O contraponto vem na restrição ao crédito, no aumento do spread e no endurecimento na exigência de garantias para financiamento. Não há vida fácil para quem pede recuperação judicial e para aqueles que se utilizam dela sem necessidade. A solução para os abusos está na lei e é preciso que se perca o pudor de aplicá-la, mesmo quando o remédio seja amargo: a falência.
Há tentativas de mudanças visando uma harmonização para o setor como o Projeto de Lei (PL) nº 03/2024, que propõe alterações à Lei nº 11.101/2005, principalmente quanto ao procedimento falimentar.

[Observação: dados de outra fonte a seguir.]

/-- **THE ROW ROOT WITH ITS CONSTANTS DISPLAYED, FROM THE DISPLAYED FAMILIES — ASSEMBLED SLICE-WINDOW FACE** [bookkeeping]: the
twelve K-∕μ-free scalars of row S3 bound ONCE; then for EVERY run parameter `p` and cutoff `K` a schedule `W p K : WindowScheduleModWin`
with ratio `2σ ≤ κ·ϱc` and the displayed binder families of part 1's `bookingLeaves_assembled_swin_of_schedule` over `𝒯.B p K` ∕
`𝒯.T p K` — give `DressedStabilityWith 𝒯 A₀ (rhoOne L⁻² (4c_δ∕r) c̄ κ) L⁻³` by END-B `dressedStabilityWith_of_bookingLeaves` BY NAME over
the ONE `uniformConstantsCell …`.  The order `∃ scalars, ∀ p K` is the content; nothing of Bałaban's densities is asserted. [folklore] -/
theorem dressedStabilityWith_swin_of_schedules {κ L cbar N₀ A₀ sbar ρ' r cδ m : ℝ} {w : P → ℕ → ℝ}
    (W : ∀ p K, WindowScheduleModWin r (w p K))
    {Fn : ∀ p K, (𝒯.B p K).Birth → ℕ → ℕ → Fld d R → ℂ}
    {rel : ∀ p K, (𝒯.B p K).Birth → ℕ → ℕ → Fld d R → Fld d R → Prop}
    {ref : ∀ p K, (𝒯.B p K).Birth → ℕ → Fld d R → Fld d R} {base : ∀ p K, (𝒯.B p K).Birth → ℕ → Fld d R → ℝ}
    {𝒜 𝒬 : ∀ p K, (𝒯.B p K).Birth → ℕ → Fld d R → Fld d R → ℂ} {q : ∀ p K, (𝒯.B p K).Birth → ℕ → Fld d R → ℂ}
    {μ : ∀ p K, (𝒯.B p K).Birth → ℕ → Measure (Fld d R)} {z₀ z₁ : ∀ p K, (𝒯.B p K).Birth → ℕ → Fld d R}
    {defect : ∀ p K, (𝒯.B p K).Birth → ℕ → ℕ → ℝ} {s s1 : ∀ p K, (𝒯.B p K).Birth → ℕ → ℝ}
    {Asz : ∀ p K, (𝒯.B p K).Birth → ℕ → ℕ → ℝ} {S : ∀ p K, ℕ → (𝒯.B p K).Birth → Finset (𝒯.B p K).Birth}
    {Sg : ∀ p K, ℕ → (𝒯.B p K).Birth → Finset ((𝒯.B p K).Birth × ℕ)} {c : ∀ p K, (𝒯.B p K).Birth → ℕ → ℂ}
    {δf : ∀ p K, (𝒯.B p K).Birth → ℕ → (𝒯.B p K).Birth × ℕ → ℝ} {creg : P → ℕ → ℕ → ℝ}
    -- the ratio family (K-free κ)
    (hratio : ∀ p K k, 2 * (W p K).σ k ≤ κ * (W p K).ϱc k)
    -- the twelve scalars' signs and row S3's located inequalities — ONCE
    (hL : 1 ≤ L) (hcbar : 0 ≤ cbar) (hκ : 0 ≤ κ) (hN₀ : 0 ≤ N₀) (hA₀ : 0 ≤ A₀) (hm : 0 ≤ m)
    (hloc : locCell L (4 * cδ / r) cbar κ ≤ ρ') (hρ'1 : ρ' < 1)
    (hsmall : m * (N₀ * A₀ * (1 - ρ')⁻¹) ≤ 1 - sbar) (hr : 0 < r) (hcδ : 0 ≤ cδ)
    -- the assembled END's estimate ∕ dictionary families
    (hsl : ∀ p K, ∀ (b : (𝒯.B p K).Birth) (k' : ℕ), (𝒯.B p K).birthScale b ≤ k' → k' ≤ (𝒯.B p K).K →
      RanBelow (budgetGate (𝒯.T p K) (s p K) m (S p K) (4 * cδ / r)
        (fun i => (L ^ 2)⁻¹ * (fun _ : ℕ => alphaCell κ) i)) k' →
      BirthSlice (Fn p K b k' k') latMove latN (bondBall d ((W p K).ρw k') : Set (Fld d R)) ((W p K).wc k') r
        ((𝒯.T p K).gen b k'))
    (hFn : ∀ p K, ∀ (b : (𝒯.B p K).Birth) (k' k : ℕ), (𝒯.B p K).birthScale b ≤ k' → k' ≤ k → k + 1 ≤ (𝒯.B p K).K →
      RanBelow (budgetGate (𝒯.T p K) (s p K) m (S p K) (4 * cδ / r)
        (fun i => (L ^ 2)⁻¹ * (fun _ : ℕ => alphaCell κ) i)) (k + 1) →
      ∀ U, Fn p K b k' (k + 1) U =
        wOp (expWeight (base p K b k) (𝒜 p K b k + 𝒬 p K b k)) (μ p K b k) (z₀ p K b k) U
          (fun z => Fn p K b k' k (U + z)))
    (h𝒢 : ∀ p K, ∀ (b : (𝒯.B p K).Birth) (k' k : ℕ), (𝒯.B p K).birthScale b ≤ k' → k' ≤ k → k + 1 ≤ (𝒯.B p K).K →
      RanBelow (budgetGate (𝒯.T p K) (s p K) m (S p K) (4 * cδ / r)
        (fun i => (L ^ 2)⁻¹ * (fun _ : ℕ => alphaCell κ) i)) (k + 1) →
      ∀ U, (fun z => Fn p K b k' k (U + z)) ∈ BddClass ℂ (μ p K b k))
    (hB : ∀ p K, ∀ (b : (𝒯.B p K).Birth) (k' k : ℕ), (𝒯.B p K).birthScale b ≤ k' → k' ≤ k → k + 1 ≤ (𝒯.B p K).K →
      RanBelow (budgetGate (𝒯.T p K) (s p K) m (S p K) (4 * cδ / r)
        (fun i => (L ^ 2)⁻¹ * (fun _ : ℕ => alphaCell κ) i)) (k + 1) →
      RealBaseAt (ref p K b k) (base p K b k) (𝒜 p K b k) (μ p K b k)
        (bondBall d ((W p K).ρw (k + 1)) : Set (Fld d R)))
    (hE : ∀ p K, ∀ (b : (𝒯.B p K).Birth) (k' k : ℕ), (𝒯.B p K).birthScale b ≤ k' → k' ≤ k → k + 1 ≤ (𝒯.B p K).K →
      RanBelow (budgetGate (𝒯.T p K) (s p K) m (S p K) (4 * cδ / r)
        (fun i => (L ^ 2)⁻¹ * (fun _ : ℕ => alphaCell κ) i)) (k + 1) →
      ExponentSliceAt (ref p K b k) (𝒜 p K b k) (μ p K b k) latMove latN
        (bondBall d ((W p K).ρw (k + 1)) : Set (Fld d R)) ((W p K).wc (k + 1)) ((W p K).ϱc k) (s p K b k))
    (hQ : ∀ p K, ∀ b k, (fun U z => 𝒬 p K b k U z - q p K b k U) =
      fun U z => c p K b k * ∑ x ∈ Sg p K k b, (Fn p K x.1 x.2 k (U + z) - Fn p K x.1 x.2 k (U + z₁ p K b k)))
    (hSg : ∀ p K, ∀ k b, ∀ x ∈ Sg p K k b, x.1 ∈ S p K k b ∧ (𝒯.B p K).birthScale x.1 ≤ x.2 ∧ x.2 ≤ k)
    (hs1 : ∀ p K, ∀ b k, s1 p K b k = ‖c p K b k‖ * ∑ x ∈ Sg p K k b,
      (4 / r * stepProd (fun _ : ℕ => alphaCell κ) x.2 k * (𝒯.T p K).gen x.1 x.2) * δf p K b k x)
    (hAsz_birth : ∀ p K, ∀ f k'', Asz p K f k'' k'' = (𝒯.T p K).gen f k'')
    (hAsz_step : ∀ p K, ∀ f k'' k, (𝒯.B p K).birthScale f ≤ k'' → k'' ≤ k →
      Asz p K f k'' (k + 1) = Real.exp (3 * (s p K f k + s1 p K f k)) * Asz p K f k'' k)
    (hcm : ∀ p K, ∀ b k, ‖c p K b k‖ ≤ m)
    (hδf : ∀ p K, ∀ b k, ∀ x ∈ Sg p K k b, 0 ≤ δf p K b k x ∧ δf p K b k x ≤ cδ * ((L ^ 2)⁻¹) ^ (k - x.2))
    (hδfwk : ∀ p K, ∀ b k, ∀ x ∈ Sg p K k b, δf p K b k x ≤ (W p K).wc k)
    (hDμ : ∀ p K, ∀ b k, ∀ᵐ z ∂μ p K b k, z ∈ (bondBall d ((W p K).σ k) : Set (Fld d R)))
    (hz₁ : ∀ p K, ∀ b k, z₁ p K b k ∈ (bondBall d ((W p K).σ k) : Set (Fld d R)))
    (hpairx : ∀ p K, ∀ (b : (𝒯.B p K).Birth) (k' k : ℕ), (𝒯.B p K).birthScale b ≤ k' → k' ≤ k →
      ∀ x ∈ Sg p K k b, ∀ U₀ ∈ (bondBall d ((W p K).ρw (k + 1)) : Set (Fld d R)), ∀ pd : NDir d R, 0 < latN pd →
        latN pd ≤ (W p K).wc (k + 1) →
        ∀ᵐ z ∂μ p K b k, ∀ t ∈ tube ((W p K).ϱ₁ k / latN pd),
          RelGauge (rel p K x.1 x.2 k) latMove latN (latMove U₀ pd t + z₁ p K b k) (latMove U₀ pd t + z) (δf p K b k x))
    (hinv : ∀ p K, ∀ b k' k, GaugeInvariant (rel p K b k' k) (Fn p K b k' k))
    (hmeas : ∀ p K, ∀ (b f : (𝒯.B p K).Birth) (k'' k : ℕ) (U : Fld d R),
      AEStronglyMeasurable (fun z => Fn p K f k'' k (U + z)) (μ p K b k))
    (hdefwk : ∀ p K, ∀ (b : (𝒯.B p K).Birth) (k' k : ℕ), defect p K b k' k ≤ (W p K).wc k)
    (hrate : ∀ p K, ∀ (b : (𝒯.B p K).Birth) (k' k : ℕ), (𝒯.B p K).birthScale b ≤ k' → k' ≤ k → k ≤ (𝒯.B p K).K →
      defect p K b k' k ≤ cδ * ((L ^ 2)⁻¹) ^ (k - k'))
    (hlin : ∀ p K, ∀ (b : (𝒯.B p K).Birth) (k' k : ℕ), (𝒯.B p K).birthScale b ≤ k' → k' ≤ k → k ≤ (𝒯.B p K).K →
      RanBelow (budgetGate (𝒯.T p K) (s p K) m (S p K) (4 * cδ / r)
        (fun i => (L ^ 2)⁻¹ * (fun _ : ℕ => alphaCell κ) i)) k →
      ∀ ε > 0, ∃ U₀ ∈ (bondBall d ((W p K).ρw k) : Set (Fld d R)), ∃ U₁ : Fld d R,
        RelGauge (rel p K b k' k) latMove latN U₀ U₁ (defect p K b k' k) ∧
        (𝒯.T p K).lin b k' k ≤ ‖Fn p K b k' k U₁ - Fn p K b k' k U₀‖ + ε)
    -- the booking-level wall families
    (hc0 : ∀ p K k, 0 ≤ creg p K k) (hcb : ∀ p K k, k < (𝒯.B p K).K → creg p K k ≤ cbar)
    (hreg : ∀ p K, (𝒯.T p K).RegeneratesFromVar (creg p K)
      (budgetGate (𝒯.T p K) (s p K) m (S p K) (4 * cδ / r) (fun _ : ℕ => (L ^ 2)⁻¹ * alphaCell κ)))
    (hs₀ : ∀ p K, ∀ b k, s p K b k ≤ sbar)
    (hS : ∀ p K, ∀ k b, ∀ f ∈ S p K k b, (𝒯.B p K).birthScale f ≤ k)
    (hcount : ∀ p K, ∀ k b, ∀ j ≤ k,
      (((S p K k b).filter fun f => (𝒯.B p K).birthScale f = j).card : ℝ) ≤ N₀ * (L ^ 4) ^ (k - j))
    (hbirth : ∀ p K, (𝒯.T p K).BirthsFromOld (4 * cδ / r) (fun _ : ℕ => (L ^ 2)⁻¹ * alphaCell κ)
      (twoRate A₀ (rhoOne (L ^ 2)⁻¹ (4 * cδ / r) cbar κ) (L⁻¹ ^ 3) (𝒯.B p K).K)
      (budgetGate (𝒯.T p K) (s p K) m (S p K) (4 * cδ / r) (fun _ : ℕ => (L ^ 2)⁻¹ * alphaCell κ))) :
    DressedStabilityWith 𝒯 A₀ (rhoOne (L ^ 2)⁻¹ (4 * cδ / r) cbar κ) (L⁻¹ ^ 3) :=
  dressedStabilityWith_of_bookingLeaves
    (uniformConstantsCell L (4 * cδ / r) cbar κ N₀ A₀ m sbar ρ' hL (div_nonneg (mul_nonneg (by norm_num) hcδ) hr.le) hcbar
      hκ hN₀ hA₀ hm hloc hρ'1 hsmall)
    𝒯 fun p K =>
      bookingLeaves_assembled_swin_of_schedule (W p K) (hratio p K) hL hcbar hN₀ hA₀ hm hloc hρ'1 hsmall hr hcδ (hsl p K)
        (hFn p K) (h𝒢 p K) (hB p K) (hE p K) (hQ p K) (hSg p K) (hs1 p K) (hAsz_birth p K) (hAsz_step p K) (hcm p K)
        (hδf p K) (hδfwk p K) (hDμ p K) (hz₁ p K) (hpairx p K) (hinv p K) (hmeas p K) (hdefwk p K) (hrate p K) (hlin p K)
        (hc0 p K) (hcb p K) (hreg p K) (hs₀ p K) (hS p K) (hcount p K) (hbirth p K)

Uma das sugestões do PL é a criação da figura do gestor fiduciário, a ser eleito pelos próprios credores como um substituto do administrador judicial.
O gestor fiduciário atrairia a responsabilidade de apresentar plano de falência, arrecadar os ativos da massa falida e realizar os pagamentos do crédito. O texto vem recebendo críticas e apontamentos de especialistas e aguarda a apreciação do Senado.
Outro projeto, o PL 5.122/2023, que também está em análise no Senado, pode impactar no número de distribuição de pedidos de recuperações judiciais no agro, pois propõe o uso de recursos do Fundo Social do Pré-Sal para criação de uma linha especial de financiamento para produtores rurais afetados por eventos climáticos.
Enquanto a legislação não passa por essas mudanças, é importante buscar medidas de prevenção. Embora a recuperação judicial seja um mecanismo à disposição dos produtores rurais, ela se torna, de fato, um impedimento para evolução do negócio e de histórias de sucesso porque é extremamente onerosa, longa e mina a credibilidade da empresa e do empresário.
A principal estratégia para evitá-la é não estrangular o caixa assumindo obrigações e realizando investimentos sem necessidade e sem a certeza de que poderão ser cumpridos. Na ânsia de expandir as áreas de cultivo, produtores compram e arrendam mais terras do que são capazes de gerir, sem caixa, alavancando-se e colocando em risco todo o restante da atividade que, até então, caminhava bem.
Instituições financeiras e credores em geral tem arcado ao longo dos anos com a sua parcela de responsabilidade. Afinal, sempre que erram na concessão de crédito, se vem sujeitos a deságios e prazos de pagamento impensáveis. O mesmo ocorre quando esses mesmos credores falham na análise e obtenção de garantias. Mas e os produtores rurais que atuam de maneira amadora, sem gestão e sem governança, quando esses passarão a responder pelas suas decisões?
Para isso, o produtor deve ter uma assessoria contábil e jurídica especializada para que o diagnóstico da situação de crise seja estudado, além da necessária organização da estrutura interna da empresa, com sua estruturação bem planejada, estabelecendo de maneira clara as funções de cada área, setor e pessoa.
É necessário manter uma gestão consistente, especialmente nos setores contábil, compliance, jurídico e de governança, para que eles fiquem permanentemente alinhados com o propósito da empresa e sua capacidade de funcionamento.
A utilização da recuperação judicial deve ser pensada como um procedimento temporário, pois a sua concessão se presta a auxiliar na superação da crise econômico-financeira momentânea. É por isso que a lei exige a comprovação da atividade pelo prazo mínimo de dois anos, demonstrando que o devedor possui know-how na atividade desempenhada e que atua de forma consolidada com capacidade de se recompor.
A relevância dessas medidas é fundamental não apenas para o produtor que atua em seu negócio, mas para a manutenção da atividade agro e sua função primordial tanto no aspecto social, quanto na sua contribuição para a economia regional e nacional, impedindo o rompimento do fluxo financeiro da cadeia de valor do agro.